Segment Open
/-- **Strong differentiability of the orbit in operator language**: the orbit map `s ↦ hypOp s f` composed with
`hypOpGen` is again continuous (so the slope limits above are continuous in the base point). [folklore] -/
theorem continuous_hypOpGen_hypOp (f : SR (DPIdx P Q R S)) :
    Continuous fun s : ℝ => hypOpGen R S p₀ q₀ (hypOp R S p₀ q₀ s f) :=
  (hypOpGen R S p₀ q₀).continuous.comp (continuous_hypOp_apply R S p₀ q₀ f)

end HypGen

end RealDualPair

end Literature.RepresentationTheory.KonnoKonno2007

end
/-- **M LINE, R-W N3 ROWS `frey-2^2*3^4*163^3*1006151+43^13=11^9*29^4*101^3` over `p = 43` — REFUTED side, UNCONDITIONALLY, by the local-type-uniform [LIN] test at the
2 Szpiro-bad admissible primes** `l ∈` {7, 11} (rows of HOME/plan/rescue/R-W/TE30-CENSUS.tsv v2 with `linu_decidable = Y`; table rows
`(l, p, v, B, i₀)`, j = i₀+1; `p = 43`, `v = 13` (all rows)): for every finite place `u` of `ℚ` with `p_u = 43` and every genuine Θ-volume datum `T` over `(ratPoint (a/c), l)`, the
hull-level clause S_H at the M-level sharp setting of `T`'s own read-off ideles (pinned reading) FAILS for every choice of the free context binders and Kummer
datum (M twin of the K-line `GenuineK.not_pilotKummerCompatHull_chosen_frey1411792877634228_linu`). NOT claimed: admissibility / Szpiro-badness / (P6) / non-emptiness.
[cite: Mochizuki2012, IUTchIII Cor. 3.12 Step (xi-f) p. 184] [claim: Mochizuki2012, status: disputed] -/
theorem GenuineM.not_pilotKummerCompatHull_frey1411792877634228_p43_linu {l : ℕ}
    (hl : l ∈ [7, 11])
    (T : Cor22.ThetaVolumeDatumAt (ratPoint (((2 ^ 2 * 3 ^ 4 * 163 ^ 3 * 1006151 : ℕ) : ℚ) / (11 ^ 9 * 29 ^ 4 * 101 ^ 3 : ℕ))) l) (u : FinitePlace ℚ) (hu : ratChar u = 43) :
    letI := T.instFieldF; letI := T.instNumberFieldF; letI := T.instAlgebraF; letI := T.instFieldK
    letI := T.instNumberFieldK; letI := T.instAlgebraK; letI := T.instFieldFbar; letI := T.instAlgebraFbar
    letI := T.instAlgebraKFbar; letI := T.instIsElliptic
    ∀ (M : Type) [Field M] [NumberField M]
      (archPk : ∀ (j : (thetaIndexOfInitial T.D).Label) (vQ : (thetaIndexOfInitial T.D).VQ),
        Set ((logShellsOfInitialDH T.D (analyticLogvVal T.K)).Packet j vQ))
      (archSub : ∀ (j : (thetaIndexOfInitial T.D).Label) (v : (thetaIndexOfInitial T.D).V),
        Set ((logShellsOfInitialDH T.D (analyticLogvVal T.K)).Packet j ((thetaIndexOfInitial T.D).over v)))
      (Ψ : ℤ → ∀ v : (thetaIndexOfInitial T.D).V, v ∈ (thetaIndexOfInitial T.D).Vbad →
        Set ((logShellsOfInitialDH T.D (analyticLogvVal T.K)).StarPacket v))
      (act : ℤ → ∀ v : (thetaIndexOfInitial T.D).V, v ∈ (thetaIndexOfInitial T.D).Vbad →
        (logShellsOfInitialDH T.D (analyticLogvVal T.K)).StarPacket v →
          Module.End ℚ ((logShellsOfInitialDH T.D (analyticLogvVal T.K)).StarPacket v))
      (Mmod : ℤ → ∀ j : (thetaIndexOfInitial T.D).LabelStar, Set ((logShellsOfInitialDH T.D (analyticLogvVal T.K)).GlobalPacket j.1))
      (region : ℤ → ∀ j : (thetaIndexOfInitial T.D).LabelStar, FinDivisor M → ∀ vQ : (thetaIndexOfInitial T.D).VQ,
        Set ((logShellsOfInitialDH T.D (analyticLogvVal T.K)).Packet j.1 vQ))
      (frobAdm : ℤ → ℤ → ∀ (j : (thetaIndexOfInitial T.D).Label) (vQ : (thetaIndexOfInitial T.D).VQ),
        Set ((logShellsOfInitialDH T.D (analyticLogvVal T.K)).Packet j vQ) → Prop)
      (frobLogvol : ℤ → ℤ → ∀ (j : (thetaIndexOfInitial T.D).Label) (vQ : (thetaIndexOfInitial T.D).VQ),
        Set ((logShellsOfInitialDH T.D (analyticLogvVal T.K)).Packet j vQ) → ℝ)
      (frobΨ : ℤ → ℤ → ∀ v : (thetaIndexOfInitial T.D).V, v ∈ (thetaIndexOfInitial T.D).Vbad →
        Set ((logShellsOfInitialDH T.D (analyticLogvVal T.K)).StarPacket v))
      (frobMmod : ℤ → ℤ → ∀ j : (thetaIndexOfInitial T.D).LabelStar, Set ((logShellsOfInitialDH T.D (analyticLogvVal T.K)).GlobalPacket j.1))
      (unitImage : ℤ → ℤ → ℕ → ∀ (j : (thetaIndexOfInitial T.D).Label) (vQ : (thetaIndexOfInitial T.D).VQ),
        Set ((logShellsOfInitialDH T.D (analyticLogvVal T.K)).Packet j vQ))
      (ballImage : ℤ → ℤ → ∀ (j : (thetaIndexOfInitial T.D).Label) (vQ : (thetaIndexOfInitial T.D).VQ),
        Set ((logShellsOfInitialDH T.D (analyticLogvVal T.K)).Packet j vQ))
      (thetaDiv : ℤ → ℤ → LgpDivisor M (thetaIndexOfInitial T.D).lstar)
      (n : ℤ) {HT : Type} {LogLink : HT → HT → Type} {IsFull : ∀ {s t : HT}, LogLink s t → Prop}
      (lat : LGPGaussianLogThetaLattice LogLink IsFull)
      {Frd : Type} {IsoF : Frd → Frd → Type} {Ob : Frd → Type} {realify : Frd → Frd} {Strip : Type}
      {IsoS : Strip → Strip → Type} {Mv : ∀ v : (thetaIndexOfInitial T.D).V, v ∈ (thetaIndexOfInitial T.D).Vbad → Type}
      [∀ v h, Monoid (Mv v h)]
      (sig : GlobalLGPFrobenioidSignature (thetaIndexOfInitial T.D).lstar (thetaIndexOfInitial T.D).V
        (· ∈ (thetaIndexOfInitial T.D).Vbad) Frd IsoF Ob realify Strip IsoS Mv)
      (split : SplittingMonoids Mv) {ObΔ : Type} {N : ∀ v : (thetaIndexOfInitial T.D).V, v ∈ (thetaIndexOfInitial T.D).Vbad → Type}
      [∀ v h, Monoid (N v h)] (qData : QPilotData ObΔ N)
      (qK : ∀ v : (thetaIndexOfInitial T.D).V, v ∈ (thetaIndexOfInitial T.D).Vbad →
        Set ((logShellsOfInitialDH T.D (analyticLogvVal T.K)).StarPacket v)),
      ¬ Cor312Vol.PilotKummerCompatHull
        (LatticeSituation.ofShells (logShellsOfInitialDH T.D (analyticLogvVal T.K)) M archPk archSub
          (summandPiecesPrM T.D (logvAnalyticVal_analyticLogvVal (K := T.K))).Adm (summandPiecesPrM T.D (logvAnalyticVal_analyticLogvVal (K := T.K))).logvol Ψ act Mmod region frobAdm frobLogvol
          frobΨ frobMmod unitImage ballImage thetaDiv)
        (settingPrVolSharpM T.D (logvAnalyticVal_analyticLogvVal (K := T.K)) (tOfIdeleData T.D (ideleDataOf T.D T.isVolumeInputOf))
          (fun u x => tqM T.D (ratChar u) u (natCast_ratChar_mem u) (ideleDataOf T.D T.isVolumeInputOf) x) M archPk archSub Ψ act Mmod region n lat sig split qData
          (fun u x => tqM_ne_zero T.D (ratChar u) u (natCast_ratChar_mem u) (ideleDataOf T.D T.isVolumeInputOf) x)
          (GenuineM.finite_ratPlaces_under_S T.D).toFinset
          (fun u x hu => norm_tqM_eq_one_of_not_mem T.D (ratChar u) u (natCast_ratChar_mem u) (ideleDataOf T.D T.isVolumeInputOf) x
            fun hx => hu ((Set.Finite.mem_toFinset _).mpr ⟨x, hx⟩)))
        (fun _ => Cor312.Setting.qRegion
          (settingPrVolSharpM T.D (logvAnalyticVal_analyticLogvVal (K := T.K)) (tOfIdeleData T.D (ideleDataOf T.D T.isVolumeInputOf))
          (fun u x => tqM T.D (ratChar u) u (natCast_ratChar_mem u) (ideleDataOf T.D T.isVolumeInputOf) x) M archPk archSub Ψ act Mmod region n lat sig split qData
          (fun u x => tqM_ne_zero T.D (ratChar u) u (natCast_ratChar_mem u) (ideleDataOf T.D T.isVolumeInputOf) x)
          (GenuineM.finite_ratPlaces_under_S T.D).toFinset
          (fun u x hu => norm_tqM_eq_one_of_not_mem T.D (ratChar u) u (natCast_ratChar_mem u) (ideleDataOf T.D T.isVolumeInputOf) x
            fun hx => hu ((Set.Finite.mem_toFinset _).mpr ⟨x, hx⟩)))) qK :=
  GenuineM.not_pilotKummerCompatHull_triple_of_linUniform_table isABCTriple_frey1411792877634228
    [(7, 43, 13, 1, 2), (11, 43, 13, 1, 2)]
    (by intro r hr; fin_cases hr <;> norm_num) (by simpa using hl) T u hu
Segment Closed
◆ Problem to work on
Print the records above verbatim from their first line to the line containing "theorem continuous_hypOpGen_hypOp (f", both included, and stop there.

◆ Task response
/-- **Strong differentiability of the orbit in operator language**: the orbit map `s ↦ hypOp s f` composed with
`hypOpGen` is again continuous (so the slope limits above are continuous in the base point). [folklore] -/
theorem continuous_hypOpGen_hypOp (f : SR (DPIdx P Q R S)) :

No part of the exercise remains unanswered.